Data extracted from a collection
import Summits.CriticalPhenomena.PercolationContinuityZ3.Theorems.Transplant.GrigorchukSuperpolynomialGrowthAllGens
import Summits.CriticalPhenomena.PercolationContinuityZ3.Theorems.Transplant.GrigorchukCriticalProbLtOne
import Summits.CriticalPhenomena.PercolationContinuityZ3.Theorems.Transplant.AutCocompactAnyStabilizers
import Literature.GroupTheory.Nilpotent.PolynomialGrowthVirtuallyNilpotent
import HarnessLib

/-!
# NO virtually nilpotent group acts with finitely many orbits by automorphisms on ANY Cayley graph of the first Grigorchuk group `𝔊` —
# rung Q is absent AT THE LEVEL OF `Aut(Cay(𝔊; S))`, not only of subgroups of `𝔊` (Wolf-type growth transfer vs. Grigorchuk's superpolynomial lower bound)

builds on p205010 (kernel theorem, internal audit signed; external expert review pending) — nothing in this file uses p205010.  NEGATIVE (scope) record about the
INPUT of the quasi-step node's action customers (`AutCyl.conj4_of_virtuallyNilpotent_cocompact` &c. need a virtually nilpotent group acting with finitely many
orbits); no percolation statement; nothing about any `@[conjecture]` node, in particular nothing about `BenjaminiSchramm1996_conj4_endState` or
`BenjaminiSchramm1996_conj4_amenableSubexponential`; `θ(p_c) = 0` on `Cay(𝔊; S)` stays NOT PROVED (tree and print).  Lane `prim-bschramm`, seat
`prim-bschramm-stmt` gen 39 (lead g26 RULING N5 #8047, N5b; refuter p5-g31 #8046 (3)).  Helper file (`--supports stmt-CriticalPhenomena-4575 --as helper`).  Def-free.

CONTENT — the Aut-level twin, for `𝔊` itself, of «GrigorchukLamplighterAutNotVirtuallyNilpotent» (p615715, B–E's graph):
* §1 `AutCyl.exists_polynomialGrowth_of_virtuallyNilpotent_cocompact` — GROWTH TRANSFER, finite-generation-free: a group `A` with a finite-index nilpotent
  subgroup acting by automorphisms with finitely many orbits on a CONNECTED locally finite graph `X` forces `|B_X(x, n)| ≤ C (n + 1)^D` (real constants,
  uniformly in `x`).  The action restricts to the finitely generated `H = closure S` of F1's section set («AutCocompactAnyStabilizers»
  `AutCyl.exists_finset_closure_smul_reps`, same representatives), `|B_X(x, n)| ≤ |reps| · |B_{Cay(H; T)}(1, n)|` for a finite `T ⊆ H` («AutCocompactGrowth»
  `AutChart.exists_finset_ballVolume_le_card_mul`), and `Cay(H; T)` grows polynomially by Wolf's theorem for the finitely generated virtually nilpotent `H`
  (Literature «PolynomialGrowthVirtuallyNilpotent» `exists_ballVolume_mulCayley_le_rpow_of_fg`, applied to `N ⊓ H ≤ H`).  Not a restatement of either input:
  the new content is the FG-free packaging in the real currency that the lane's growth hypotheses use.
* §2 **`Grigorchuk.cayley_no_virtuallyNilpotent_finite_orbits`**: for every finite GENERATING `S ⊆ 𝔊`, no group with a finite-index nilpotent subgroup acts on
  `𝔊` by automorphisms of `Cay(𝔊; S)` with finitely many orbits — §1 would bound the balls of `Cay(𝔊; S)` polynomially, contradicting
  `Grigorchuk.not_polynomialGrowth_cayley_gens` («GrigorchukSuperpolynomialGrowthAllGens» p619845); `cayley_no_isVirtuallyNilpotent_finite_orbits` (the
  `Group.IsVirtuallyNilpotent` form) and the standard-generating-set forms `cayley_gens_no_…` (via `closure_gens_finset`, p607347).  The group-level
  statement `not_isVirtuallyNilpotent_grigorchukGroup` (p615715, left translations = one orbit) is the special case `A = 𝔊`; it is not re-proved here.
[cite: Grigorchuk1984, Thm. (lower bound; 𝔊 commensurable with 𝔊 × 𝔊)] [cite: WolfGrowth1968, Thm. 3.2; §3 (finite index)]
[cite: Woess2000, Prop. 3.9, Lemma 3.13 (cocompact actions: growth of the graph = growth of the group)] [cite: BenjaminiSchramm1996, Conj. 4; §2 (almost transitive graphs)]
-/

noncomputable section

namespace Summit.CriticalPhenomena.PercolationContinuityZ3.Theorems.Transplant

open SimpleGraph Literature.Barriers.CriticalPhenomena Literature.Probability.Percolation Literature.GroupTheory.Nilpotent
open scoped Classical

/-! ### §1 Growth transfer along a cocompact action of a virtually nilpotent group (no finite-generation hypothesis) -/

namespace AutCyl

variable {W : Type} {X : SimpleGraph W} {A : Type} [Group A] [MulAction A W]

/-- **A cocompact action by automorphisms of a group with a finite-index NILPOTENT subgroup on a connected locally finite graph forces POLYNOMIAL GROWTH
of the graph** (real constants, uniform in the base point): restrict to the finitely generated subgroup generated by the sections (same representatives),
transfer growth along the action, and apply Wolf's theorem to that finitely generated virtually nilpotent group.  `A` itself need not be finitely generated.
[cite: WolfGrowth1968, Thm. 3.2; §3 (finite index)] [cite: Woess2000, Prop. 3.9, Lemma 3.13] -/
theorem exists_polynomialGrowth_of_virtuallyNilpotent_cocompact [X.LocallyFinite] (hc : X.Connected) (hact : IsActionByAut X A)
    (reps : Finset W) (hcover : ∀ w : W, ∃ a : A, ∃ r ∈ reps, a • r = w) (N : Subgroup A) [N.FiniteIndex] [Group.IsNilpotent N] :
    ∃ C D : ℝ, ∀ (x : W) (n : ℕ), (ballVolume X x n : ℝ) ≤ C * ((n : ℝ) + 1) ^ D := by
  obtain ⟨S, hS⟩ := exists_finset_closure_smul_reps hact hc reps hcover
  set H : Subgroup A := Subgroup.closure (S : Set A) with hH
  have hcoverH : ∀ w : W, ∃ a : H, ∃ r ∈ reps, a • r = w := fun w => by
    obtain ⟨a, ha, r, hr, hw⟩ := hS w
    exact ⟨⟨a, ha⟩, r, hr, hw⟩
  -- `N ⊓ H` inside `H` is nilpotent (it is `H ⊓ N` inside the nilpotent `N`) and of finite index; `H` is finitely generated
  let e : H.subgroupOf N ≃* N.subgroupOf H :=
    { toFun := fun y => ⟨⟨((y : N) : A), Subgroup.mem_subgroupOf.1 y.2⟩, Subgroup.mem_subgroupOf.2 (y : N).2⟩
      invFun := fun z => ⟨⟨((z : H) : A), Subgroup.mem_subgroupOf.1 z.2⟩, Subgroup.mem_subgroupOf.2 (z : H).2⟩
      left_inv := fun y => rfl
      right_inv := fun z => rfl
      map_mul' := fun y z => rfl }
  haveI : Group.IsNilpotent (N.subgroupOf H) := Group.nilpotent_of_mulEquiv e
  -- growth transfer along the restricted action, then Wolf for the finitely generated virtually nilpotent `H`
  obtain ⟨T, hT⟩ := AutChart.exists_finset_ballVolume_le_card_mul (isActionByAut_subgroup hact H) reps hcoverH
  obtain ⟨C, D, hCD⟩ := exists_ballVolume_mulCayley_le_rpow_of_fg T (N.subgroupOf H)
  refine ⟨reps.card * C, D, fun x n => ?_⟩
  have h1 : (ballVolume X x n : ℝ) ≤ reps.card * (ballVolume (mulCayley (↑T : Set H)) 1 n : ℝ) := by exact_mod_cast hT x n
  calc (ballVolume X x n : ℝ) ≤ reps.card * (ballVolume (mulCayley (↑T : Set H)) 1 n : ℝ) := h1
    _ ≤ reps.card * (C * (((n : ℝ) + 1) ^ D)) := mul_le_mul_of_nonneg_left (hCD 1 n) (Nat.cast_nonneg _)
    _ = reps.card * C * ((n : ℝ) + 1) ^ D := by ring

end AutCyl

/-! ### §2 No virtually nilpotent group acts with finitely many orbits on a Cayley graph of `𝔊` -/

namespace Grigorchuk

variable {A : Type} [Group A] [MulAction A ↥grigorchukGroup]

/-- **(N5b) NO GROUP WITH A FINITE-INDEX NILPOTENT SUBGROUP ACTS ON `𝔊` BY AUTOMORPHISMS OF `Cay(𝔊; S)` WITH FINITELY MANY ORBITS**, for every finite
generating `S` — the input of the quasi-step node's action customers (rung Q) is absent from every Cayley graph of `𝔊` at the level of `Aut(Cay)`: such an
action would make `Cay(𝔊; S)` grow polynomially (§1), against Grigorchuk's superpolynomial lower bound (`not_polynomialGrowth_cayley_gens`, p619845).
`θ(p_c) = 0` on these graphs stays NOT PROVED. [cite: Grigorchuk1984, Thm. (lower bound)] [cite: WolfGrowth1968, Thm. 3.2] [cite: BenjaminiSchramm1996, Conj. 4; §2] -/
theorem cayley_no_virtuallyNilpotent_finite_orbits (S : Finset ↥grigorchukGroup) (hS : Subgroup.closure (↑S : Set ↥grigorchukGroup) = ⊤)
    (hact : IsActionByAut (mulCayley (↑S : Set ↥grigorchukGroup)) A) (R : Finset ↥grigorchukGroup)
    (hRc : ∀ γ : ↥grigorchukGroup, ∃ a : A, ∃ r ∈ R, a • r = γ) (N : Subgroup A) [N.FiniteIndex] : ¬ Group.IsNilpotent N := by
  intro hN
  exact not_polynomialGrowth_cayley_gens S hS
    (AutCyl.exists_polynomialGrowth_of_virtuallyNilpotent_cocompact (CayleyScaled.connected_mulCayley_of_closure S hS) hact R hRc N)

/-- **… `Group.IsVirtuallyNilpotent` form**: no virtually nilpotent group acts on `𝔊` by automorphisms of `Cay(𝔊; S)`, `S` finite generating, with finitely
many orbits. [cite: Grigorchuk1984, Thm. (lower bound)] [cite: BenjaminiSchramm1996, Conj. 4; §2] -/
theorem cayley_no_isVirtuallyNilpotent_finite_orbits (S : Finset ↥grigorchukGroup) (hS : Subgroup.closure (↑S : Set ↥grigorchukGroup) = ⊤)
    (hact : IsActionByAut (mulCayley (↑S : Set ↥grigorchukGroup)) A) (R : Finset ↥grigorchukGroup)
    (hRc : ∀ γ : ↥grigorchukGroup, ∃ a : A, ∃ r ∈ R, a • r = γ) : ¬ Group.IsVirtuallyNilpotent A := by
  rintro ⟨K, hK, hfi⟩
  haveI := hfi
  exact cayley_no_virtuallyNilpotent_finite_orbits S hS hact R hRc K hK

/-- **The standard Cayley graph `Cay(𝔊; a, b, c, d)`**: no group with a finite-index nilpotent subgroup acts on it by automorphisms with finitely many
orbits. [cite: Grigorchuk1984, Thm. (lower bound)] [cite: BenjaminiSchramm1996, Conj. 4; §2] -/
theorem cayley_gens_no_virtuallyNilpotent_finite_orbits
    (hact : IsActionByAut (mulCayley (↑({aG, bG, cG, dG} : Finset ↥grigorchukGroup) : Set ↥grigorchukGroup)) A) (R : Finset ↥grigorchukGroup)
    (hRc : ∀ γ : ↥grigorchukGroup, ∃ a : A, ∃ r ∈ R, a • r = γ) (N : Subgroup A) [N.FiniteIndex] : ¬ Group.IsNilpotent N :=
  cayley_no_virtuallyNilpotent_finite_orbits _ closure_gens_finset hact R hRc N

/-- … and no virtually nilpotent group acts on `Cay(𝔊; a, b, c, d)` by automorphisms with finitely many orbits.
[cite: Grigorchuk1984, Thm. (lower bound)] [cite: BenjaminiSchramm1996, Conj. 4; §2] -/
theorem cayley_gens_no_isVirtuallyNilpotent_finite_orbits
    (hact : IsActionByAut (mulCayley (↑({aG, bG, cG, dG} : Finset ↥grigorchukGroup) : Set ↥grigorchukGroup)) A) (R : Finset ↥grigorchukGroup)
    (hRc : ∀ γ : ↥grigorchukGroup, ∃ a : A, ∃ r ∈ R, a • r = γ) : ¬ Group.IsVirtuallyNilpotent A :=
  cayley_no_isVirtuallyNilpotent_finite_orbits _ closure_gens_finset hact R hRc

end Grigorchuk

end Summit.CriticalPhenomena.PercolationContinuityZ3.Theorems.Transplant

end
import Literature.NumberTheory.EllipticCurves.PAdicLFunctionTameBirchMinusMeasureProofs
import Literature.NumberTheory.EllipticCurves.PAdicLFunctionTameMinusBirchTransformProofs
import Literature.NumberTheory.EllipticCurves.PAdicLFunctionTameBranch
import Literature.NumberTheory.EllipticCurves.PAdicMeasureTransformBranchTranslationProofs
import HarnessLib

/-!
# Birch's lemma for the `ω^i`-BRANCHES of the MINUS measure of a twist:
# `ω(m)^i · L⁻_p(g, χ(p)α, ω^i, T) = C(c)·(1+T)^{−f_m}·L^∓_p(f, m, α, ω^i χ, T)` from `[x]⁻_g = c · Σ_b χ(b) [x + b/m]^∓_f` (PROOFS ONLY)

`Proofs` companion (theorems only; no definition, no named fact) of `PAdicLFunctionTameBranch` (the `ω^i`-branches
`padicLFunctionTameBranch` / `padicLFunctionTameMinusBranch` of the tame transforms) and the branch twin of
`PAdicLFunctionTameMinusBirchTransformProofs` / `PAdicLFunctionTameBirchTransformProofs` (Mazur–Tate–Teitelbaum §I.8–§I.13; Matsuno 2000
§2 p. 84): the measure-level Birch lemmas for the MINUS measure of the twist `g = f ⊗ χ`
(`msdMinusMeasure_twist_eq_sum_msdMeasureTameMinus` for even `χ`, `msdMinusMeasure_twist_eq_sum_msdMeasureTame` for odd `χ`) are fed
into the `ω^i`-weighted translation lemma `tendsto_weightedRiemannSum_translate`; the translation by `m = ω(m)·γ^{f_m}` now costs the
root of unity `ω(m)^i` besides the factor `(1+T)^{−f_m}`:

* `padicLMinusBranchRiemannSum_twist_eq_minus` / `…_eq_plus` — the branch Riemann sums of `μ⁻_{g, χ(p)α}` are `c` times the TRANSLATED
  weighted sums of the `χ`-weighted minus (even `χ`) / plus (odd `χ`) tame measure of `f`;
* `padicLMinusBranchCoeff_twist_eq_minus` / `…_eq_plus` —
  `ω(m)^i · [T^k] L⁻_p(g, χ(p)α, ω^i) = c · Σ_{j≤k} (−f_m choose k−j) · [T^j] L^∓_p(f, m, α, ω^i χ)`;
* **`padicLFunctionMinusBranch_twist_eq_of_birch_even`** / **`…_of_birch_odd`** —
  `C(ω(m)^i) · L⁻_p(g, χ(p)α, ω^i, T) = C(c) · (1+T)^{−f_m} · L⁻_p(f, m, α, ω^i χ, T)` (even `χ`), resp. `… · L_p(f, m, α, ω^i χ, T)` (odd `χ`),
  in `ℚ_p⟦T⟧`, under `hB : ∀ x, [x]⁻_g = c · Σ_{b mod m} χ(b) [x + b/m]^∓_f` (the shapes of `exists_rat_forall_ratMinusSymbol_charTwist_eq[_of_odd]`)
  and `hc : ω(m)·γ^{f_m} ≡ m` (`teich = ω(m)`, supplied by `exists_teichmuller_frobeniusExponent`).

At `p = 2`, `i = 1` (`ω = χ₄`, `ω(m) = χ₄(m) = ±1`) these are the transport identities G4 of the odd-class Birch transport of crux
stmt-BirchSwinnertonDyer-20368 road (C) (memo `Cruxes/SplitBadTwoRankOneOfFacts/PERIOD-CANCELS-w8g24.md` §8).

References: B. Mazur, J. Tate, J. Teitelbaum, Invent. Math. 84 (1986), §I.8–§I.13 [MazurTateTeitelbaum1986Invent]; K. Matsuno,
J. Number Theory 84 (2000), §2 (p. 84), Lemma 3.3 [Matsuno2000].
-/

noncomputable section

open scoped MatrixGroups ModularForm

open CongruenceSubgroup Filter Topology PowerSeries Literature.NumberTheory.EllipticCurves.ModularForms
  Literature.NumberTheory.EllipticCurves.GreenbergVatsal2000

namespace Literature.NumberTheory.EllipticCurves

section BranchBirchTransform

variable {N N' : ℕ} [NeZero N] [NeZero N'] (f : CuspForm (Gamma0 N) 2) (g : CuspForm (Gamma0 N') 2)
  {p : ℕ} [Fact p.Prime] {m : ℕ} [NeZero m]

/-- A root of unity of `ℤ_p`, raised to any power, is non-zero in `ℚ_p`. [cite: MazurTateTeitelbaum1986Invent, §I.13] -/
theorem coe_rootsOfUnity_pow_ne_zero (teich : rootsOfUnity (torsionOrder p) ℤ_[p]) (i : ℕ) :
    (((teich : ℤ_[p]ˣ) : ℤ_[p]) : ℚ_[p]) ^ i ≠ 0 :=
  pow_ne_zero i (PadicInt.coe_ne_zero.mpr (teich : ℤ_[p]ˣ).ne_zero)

#### [Goal of the exercise]
Among the lines above, find the ones containing "IsNilpotent" and copy them.

#### [Written answer]
    (reps : Finset W) (hcover : ∀ w : W, ∃ a : A, ∃ r ∈ reps, a • r = w) (N : Subgroup A) [N.FiniteIndex] [Group.IsNilpotent N] :
  haveI : Group.IsNilpotent (N.subgroupOf H) := Group.nilpotent_of_mulEquiv e
    (hRc : ∀ γ : ↥grigorchukGroup, ∃ a : A, ∃ r ∈ R, a • r = γ) (N : Subgroup A) [N.FiniteIndex] : ¬ Group.IsNilpotent N := by
    (hRc : ∀ γ : ↥grigorchukGroup, ∃ a : A, ∃ r ∈ R, a • r = γ) (N : Subgroup A) [N.FiniteIndex] : ¬ Group.IsNilpotent N :=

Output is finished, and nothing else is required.